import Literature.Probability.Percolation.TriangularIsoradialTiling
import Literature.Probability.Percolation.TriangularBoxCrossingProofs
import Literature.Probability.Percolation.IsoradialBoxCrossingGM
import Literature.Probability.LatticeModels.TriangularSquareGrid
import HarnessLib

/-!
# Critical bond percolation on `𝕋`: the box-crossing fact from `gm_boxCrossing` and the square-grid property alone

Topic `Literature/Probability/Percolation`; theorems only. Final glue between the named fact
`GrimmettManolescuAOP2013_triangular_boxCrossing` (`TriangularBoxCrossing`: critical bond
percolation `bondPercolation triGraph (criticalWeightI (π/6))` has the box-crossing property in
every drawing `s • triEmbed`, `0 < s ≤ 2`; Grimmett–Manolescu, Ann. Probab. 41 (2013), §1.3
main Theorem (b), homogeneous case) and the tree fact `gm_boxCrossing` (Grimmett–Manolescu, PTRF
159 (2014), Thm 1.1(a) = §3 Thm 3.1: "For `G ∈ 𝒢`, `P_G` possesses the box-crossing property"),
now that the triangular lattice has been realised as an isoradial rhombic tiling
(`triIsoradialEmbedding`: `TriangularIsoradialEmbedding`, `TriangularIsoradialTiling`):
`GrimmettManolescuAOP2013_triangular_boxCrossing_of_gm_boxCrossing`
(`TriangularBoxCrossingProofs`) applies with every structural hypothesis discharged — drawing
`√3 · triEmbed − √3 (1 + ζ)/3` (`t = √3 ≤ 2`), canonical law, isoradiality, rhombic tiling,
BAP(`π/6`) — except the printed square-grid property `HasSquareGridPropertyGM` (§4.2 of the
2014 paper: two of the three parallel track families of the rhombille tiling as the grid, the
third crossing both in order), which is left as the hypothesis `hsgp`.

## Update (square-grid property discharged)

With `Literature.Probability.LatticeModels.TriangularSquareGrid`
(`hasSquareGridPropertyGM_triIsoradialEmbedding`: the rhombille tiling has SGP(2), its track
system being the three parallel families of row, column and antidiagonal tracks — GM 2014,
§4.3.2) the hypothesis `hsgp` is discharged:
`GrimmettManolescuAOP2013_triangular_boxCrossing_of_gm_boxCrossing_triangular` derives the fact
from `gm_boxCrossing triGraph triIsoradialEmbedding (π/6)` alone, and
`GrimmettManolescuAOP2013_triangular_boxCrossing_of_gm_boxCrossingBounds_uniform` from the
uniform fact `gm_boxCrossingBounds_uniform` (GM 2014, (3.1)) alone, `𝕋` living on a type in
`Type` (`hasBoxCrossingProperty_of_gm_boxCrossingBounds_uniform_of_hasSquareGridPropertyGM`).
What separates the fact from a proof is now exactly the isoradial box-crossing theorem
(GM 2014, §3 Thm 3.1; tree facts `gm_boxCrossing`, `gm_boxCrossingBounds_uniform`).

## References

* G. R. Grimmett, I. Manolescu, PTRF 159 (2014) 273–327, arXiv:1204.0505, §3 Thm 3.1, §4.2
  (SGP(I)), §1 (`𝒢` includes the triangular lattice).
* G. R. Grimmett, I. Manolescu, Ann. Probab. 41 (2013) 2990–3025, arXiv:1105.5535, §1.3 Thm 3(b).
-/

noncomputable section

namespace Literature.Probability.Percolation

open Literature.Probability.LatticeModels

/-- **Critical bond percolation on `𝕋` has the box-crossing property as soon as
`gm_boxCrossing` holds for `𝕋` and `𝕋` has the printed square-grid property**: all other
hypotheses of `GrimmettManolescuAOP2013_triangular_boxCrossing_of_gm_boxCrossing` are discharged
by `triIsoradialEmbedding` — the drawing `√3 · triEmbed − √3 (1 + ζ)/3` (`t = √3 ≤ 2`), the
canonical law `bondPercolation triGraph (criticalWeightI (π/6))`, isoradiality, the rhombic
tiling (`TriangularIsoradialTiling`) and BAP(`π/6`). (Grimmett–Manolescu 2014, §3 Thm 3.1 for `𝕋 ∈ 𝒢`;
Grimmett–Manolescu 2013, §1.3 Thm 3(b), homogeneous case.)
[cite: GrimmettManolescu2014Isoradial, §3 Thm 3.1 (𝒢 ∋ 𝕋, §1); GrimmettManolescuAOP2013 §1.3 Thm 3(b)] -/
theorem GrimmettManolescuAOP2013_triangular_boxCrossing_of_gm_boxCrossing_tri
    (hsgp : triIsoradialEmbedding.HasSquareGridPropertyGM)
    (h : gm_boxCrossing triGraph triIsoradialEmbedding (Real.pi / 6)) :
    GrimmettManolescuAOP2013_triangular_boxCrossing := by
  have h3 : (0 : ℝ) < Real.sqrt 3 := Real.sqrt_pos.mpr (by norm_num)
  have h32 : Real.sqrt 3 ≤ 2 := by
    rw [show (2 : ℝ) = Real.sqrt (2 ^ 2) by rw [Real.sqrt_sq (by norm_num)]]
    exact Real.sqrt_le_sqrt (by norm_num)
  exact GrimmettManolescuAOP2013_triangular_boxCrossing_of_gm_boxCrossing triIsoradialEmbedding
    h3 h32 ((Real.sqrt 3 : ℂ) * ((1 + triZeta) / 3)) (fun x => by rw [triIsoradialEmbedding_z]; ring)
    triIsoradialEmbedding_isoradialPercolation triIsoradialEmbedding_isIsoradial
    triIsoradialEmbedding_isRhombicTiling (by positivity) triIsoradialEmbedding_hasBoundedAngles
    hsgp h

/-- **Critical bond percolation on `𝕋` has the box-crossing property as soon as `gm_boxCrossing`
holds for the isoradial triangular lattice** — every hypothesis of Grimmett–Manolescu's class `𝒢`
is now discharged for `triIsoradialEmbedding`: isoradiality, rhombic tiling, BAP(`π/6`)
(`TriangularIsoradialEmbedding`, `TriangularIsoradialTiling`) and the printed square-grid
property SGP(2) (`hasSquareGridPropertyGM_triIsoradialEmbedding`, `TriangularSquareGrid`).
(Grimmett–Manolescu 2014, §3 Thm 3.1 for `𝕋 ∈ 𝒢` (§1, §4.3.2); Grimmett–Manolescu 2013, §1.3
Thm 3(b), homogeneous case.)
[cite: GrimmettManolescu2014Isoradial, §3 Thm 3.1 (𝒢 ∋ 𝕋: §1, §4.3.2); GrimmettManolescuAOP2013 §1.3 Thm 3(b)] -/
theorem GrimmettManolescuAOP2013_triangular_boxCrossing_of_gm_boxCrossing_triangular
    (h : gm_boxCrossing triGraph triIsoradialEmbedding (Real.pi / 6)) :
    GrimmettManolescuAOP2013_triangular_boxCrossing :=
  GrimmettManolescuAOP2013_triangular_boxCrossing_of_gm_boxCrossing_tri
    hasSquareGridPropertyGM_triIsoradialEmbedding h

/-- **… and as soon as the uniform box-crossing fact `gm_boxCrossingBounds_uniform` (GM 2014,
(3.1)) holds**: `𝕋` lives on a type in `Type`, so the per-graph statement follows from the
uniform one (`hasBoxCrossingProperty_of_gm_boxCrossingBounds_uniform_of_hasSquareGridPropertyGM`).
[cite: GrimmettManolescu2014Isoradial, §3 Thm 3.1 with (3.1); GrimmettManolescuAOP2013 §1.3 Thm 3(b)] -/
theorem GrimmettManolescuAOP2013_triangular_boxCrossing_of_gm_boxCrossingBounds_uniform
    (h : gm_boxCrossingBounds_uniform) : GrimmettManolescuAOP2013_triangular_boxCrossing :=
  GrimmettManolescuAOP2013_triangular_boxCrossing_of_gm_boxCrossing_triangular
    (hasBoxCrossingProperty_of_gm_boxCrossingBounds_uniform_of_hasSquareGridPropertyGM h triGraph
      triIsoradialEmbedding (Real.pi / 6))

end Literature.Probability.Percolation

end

################

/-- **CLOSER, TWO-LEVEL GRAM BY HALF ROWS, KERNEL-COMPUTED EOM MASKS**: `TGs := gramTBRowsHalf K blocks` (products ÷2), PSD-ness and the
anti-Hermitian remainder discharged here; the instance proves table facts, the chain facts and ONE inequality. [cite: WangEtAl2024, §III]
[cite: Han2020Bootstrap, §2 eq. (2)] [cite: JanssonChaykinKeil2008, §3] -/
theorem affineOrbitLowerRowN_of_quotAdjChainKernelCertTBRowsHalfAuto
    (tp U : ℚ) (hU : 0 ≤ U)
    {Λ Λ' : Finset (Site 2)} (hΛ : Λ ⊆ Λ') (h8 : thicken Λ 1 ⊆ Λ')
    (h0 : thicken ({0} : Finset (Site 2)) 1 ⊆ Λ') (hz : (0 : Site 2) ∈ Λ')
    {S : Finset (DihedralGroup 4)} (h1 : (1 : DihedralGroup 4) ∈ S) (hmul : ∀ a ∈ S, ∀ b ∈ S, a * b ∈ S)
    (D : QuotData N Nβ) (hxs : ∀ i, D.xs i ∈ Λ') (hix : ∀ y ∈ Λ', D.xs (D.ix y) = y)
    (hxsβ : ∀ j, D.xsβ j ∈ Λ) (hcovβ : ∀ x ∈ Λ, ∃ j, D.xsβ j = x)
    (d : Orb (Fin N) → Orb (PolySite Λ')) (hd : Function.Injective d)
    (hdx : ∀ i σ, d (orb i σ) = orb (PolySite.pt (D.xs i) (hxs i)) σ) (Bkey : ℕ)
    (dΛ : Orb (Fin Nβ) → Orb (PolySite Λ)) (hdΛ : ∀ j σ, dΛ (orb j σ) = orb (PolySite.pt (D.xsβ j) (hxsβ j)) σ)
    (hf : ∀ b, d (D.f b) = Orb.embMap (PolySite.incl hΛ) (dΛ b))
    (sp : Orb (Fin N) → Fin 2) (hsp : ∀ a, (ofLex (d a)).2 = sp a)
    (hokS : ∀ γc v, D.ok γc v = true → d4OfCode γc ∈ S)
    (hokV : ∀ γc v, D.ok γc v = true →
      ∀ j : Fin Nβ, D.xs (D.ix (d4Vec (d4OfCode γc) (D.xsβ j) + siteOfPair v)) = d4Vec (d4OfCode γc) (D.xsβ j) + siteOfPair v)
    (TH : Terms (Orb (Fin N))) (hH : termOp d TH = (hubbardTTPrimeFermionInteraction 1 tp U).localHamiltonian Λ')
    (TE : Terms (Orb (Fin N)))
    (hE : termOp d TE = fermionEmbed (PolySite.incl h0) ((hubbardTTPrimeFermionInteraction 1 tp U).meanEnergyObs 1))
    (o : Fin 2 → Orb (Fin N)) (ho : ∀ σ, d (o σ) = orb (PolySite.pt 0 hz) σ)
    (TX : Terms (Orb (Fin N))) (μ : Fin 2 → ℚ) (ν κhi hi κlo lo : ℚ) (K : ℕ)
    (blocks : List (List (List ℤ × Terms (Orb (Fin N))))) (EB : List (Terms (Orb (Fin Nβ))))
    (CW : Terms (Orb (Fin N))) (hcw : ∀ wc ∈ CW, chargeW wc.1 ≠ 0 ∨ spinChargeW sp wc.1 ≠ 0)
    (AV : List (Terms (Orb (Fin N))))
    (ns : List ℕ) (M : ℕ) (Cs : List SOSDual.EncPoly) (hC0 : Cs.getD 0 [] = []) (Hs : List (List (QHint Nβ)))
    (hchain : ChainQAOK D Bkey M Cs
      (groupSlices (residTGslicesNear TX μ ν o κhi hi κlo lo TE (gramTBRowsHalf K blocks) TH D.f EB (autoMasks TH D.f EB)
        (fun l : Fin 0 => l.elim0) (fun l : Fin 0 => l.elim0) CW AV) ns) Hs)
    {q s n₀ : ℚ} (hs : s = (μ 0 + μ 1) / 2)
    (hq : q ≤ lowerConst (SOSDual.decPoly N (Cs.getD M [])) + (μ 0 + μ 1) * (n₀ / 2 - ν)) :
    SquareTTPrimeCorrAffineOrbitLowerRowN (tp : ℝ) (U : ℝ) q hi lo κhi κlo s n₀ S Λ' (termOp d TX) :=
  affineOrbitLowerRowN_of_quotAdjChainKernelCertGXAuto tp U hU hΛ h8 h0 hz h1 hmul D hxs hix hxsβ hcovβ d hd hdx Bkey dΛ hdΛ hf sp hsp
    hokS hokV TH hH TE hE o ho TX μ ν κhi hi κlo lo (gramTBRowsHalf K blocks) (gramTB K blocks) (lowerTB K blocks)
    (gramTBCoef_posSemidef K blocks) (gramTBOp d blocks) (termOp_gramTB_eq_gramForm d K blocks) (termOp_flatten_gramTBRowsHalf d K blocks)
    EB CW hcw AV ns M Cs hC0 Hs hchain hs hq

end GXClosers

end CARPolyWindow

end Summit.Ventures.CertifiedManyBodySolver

################

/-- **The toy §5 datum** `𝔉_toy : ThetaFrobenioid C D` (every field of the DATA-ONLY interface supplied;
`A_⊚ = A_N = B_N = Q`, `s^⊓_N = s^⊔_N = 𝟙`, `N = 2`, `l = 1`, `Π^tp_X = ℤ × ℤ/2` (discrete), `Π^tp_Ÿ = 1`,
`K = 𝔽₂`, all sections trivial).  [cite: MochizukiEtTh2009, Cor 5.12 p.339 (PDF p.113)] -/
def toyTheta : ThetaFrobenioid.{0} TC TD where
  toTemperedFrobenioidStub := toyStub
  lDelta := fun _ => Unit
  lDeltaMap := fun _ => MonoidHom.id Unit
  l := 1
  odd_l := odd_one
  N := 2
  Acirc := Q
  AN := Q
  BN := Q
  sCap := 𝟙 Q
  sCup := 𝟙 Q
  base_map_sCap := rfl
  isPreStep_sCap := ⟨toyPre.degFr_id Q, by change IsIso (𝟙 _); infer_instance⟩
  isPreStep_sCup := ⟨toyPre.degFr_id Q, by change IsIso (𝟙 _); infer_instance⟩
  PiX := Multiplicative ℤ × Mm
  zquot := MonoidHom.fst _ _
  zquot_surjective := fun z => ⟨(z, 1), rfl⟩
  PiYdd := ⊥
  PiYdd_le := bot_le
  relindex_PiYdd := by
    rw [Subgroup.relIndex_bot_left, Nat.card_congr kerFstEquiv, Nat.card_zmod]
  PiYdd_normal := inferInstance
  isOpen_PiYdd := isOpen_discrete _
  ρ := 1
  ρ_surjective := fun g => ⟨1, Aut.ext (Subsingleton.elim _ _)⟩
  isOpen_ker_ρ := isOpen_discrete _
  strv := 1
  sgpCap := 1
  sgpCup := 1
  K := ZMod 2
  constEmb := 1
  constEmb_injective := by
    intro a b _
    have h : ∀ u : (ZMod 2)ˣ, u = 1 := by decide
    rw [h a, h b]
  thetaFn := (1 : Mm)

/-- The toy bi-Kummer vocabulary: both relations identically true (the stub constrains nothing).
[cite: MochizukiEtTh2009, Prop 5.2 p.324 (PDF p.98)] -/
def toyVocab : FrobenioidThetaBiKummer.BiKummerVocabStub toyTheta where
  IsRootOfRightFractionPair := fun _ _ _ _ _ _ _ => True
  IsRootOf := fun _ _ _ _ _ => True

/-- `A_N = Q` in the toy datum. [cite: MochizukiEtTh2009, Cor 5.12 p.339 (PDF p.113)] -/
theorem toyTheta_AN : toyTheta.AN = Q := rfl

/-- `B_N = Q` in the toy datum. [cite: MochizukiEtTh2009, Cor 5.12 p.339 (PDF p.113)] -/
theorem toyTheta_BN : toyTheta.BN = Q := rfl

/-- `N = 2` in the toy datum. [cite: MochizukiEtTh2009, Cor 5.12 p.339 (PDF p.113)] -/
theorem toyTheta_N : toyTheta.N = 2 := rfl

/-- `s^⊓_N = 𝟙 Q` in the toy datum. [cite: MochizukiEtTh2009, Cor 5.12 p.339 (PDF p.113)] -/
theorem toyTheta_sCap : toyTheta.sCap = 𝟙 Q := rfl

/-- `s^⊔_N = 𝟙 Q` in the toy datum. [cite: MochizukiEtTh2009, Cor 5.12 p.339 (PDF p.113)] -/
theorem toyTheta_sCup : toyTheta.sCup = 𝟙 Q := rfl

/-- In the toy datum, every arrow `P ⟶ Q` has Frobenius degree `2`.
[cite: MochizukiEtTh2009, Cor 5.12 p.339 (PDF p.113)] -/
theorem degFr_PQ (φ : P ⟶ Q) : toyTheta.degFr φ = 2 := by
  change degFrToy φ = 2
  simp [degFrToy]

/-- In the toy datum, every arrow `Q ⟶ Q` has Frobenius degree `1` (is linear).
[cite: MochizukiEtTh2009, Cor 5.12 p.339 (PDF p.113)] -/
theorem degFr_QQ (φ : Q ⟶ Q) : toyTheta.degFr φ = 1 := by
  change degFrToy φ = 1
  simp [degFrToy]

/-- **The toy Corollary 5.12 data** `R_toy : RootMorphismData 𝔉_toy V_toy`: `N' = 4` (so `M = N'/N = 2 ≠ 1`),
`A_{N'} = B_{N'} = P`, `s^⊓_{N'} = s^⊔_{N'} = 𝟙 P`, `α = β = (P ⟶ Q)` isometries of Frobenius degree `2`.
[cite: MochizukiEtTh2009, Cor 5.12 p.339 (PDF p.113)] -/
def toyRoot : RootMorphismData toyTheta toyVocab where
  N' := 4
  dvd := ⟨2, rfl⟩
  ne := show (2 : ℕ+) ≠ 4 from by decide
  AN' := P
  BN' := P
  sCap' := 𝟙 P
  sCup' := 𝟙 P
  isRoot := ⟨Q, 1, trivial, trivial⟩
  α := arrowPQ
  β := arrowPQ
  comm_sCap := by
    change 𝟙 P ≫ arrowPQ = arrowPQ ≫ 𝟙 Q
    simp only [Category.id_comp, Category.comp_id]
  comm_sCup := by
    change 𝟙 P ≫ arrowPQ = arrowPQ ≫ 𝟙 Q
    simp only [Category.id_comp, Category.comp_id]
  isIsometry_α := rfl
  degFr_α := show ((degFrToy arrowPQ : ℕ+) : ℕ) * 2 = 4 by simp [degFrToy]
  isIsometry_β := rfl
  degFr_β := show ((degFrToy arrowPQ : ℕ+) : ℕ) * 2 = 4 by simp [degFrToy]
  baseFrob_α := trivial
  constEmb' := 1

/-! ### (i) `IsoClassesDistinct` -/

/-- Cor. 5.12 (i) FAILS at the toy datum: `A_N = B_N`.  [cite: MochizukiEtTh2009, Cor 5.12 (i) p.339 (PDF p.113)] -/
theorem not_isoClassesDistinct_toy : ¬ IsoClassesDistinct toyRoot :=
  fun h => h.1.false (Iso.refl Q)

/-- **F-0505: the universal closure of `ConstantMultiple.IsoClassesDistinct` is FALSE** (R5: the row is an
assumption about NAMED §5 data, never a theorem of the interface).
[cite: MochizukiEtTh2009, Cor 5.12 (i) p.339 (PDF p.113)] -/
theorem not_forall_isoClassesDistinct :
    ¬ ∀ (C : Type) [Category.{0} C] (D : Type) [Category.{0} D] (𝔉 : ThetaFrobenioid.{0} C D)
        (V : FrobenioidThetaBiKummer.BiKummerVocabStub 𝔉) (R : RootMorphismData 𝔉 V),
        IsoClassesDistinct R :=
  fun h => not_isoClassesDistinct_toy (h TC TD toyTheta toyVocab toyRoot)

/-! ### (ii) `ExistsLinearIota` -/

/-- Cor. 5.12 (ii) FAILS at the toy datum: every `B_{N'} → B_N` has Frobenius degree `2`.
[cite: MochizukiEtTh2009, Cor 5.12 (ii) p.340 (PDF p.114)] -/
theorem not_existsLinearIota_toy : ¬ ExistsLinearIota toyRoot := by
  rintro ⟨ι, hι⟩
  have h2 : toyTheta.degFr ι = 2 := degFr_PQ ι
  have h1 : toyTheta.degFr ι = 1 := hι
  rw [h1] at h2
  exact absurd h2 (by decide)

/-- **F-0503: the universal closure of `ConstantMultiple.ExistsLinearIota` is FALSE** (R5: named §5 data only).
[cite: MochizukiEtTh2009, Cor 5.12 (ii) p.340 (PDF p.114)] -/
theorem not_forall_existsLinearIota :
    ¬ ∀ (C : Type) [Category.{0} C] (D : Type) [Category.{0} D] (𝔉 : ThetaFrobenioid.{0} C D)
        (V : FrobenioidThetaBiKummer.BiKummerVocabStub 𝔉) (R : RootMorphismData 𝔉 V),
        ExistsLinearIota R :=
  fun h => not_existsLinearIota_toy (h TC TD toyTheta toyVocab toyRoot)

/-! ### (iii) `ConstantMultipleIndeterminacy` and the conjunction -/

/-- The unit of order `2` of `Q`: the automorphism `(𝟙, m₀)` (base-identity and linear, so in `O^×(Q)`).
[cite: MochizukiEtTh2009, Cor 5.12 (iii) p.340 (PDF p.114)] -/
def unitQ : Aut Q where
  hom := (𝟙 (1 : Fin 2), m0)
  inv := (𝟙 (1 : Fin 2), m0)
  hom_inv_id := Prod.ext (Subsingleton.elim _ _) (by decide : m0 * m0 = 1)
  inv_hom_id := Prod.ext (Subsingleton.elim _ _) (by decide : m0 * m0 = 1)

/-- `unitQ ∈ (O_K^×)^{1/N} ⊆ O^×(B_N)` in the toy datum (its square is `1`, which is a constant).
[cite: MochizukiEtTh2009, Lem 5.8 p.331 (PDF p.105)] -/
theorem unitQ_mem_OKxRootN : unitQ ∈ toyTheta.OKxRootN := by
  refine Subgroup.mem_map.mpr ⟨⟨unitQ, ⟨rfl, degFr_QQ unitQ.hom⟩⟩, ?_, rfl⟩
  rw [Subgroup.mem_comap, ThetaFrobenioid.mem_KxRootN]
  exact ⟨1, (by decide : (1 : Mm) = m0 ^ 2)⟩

################

YOUR ASSIGNMENT: In the entries above, the lines from the one bearing "theorem toyTheta_sCup : toyTheta.sCup" up to and including the one bearing "fun h => h.1.false (Iso.refl Q)" should be transcribed exactly; no other line is wanted.

TASK RESULT:
theorem toyTheta_sCup : toyTheta.sCup = 𝟙 Q := rfl

/-- In the toy datum, every arrow `P ⟶ Q` has Frobenius degree `2`.
[cite: MochizukiEtTh2009, Cor 5.12 p.339 (PDF p.113)] -/
theorem degFr_PQ (φ : P ⟶ Q) : toyTheta.degFr φ = 2 := by
  change degFrToy φ = 2
  simp [degFrToy]

/-- In the toy datum, every arrow `Q ⟶ Q` has Frobenius degree `1` (is linear).
[cite: MochizukiEtTh2009, Cor 5.12 p.339 (PDF p.113)] -/
theorem degFr_QQ (φ : Q ⟶ Q) : toyTheta.degFr φ = 1 := by
  change degFrToy φ = 1
  simp [degFrToy]

/-- **The toy Corollary 5.12 data** `R_toy : RootMorphismData 𝔉_toy V_toy`: `N' = 4` (so `M = N'/N = 2 ≠ 1`),
`A_{N'} = B_{N'} = P`, `s^⊓_{N'} = s^⊔_{N'} = 𝟙 P`, `α = β = (P ⟶ Q)` isometries of Frobenius degree `2`.
[cite: MochizukiEtTh2009, Cor 5.12 p.339 (PDF p.113)] -/
def toyRoot : RootMorphismData toyTheta toyVocab where
  N' := 4
  dvd := ⟨2, rfl⟩
  ne := show (2 : ℕ+) ≠ 4 from by decide
  AN' := P
  BN' := P
  sCap' := 𝟙 P
  sCup' := 𝟙 P
  isRoot := ⟨Q, 1, trivial, trivial⟩
  α := arrowPQ
  β := arrowPQ
  comm_sCap := by
    change 𝟙 P ≫ arrowPQ = arrowPQ ≫ 𝟙 Q
    simp only [Category.id_comp, Category.comp_id]
  comm_sCup := by
    change 𝟙 P ≫ arrowPQ = arrowPQ ≫ 𝟙 Q
    simp only [Category.id_comp, Category.comp_id]
  isIsometry_α := rfl
  degFr_α := show ((degFrToy arrowPQ : ℕ+) : ℕ) * 2 = 4 by simp [degFrToy]
  isIsometry_β := rfl
  degFr_β := show ((degFrToy arrowPQ : ℕ+) : ℕ) * 2 = 4 by simp [degFrToy]
  baseFrob_α := trivial
  constEmb' := 1

/-! ### (i) `IsoClassesDistinct` -/

/-- Cor. 5.12 (i) FAILS at the toy datum: `A_N = B_N`.  [cite: MochizukiEtTh2009, Cor 5.12 (i) p.339 (PDF p.113)] -/
theorem not_isoClassesDistinct_toy : ¬ IsoClassesDistinct toyRoot :=
  fun h => h.1.false (Iso.refl Q)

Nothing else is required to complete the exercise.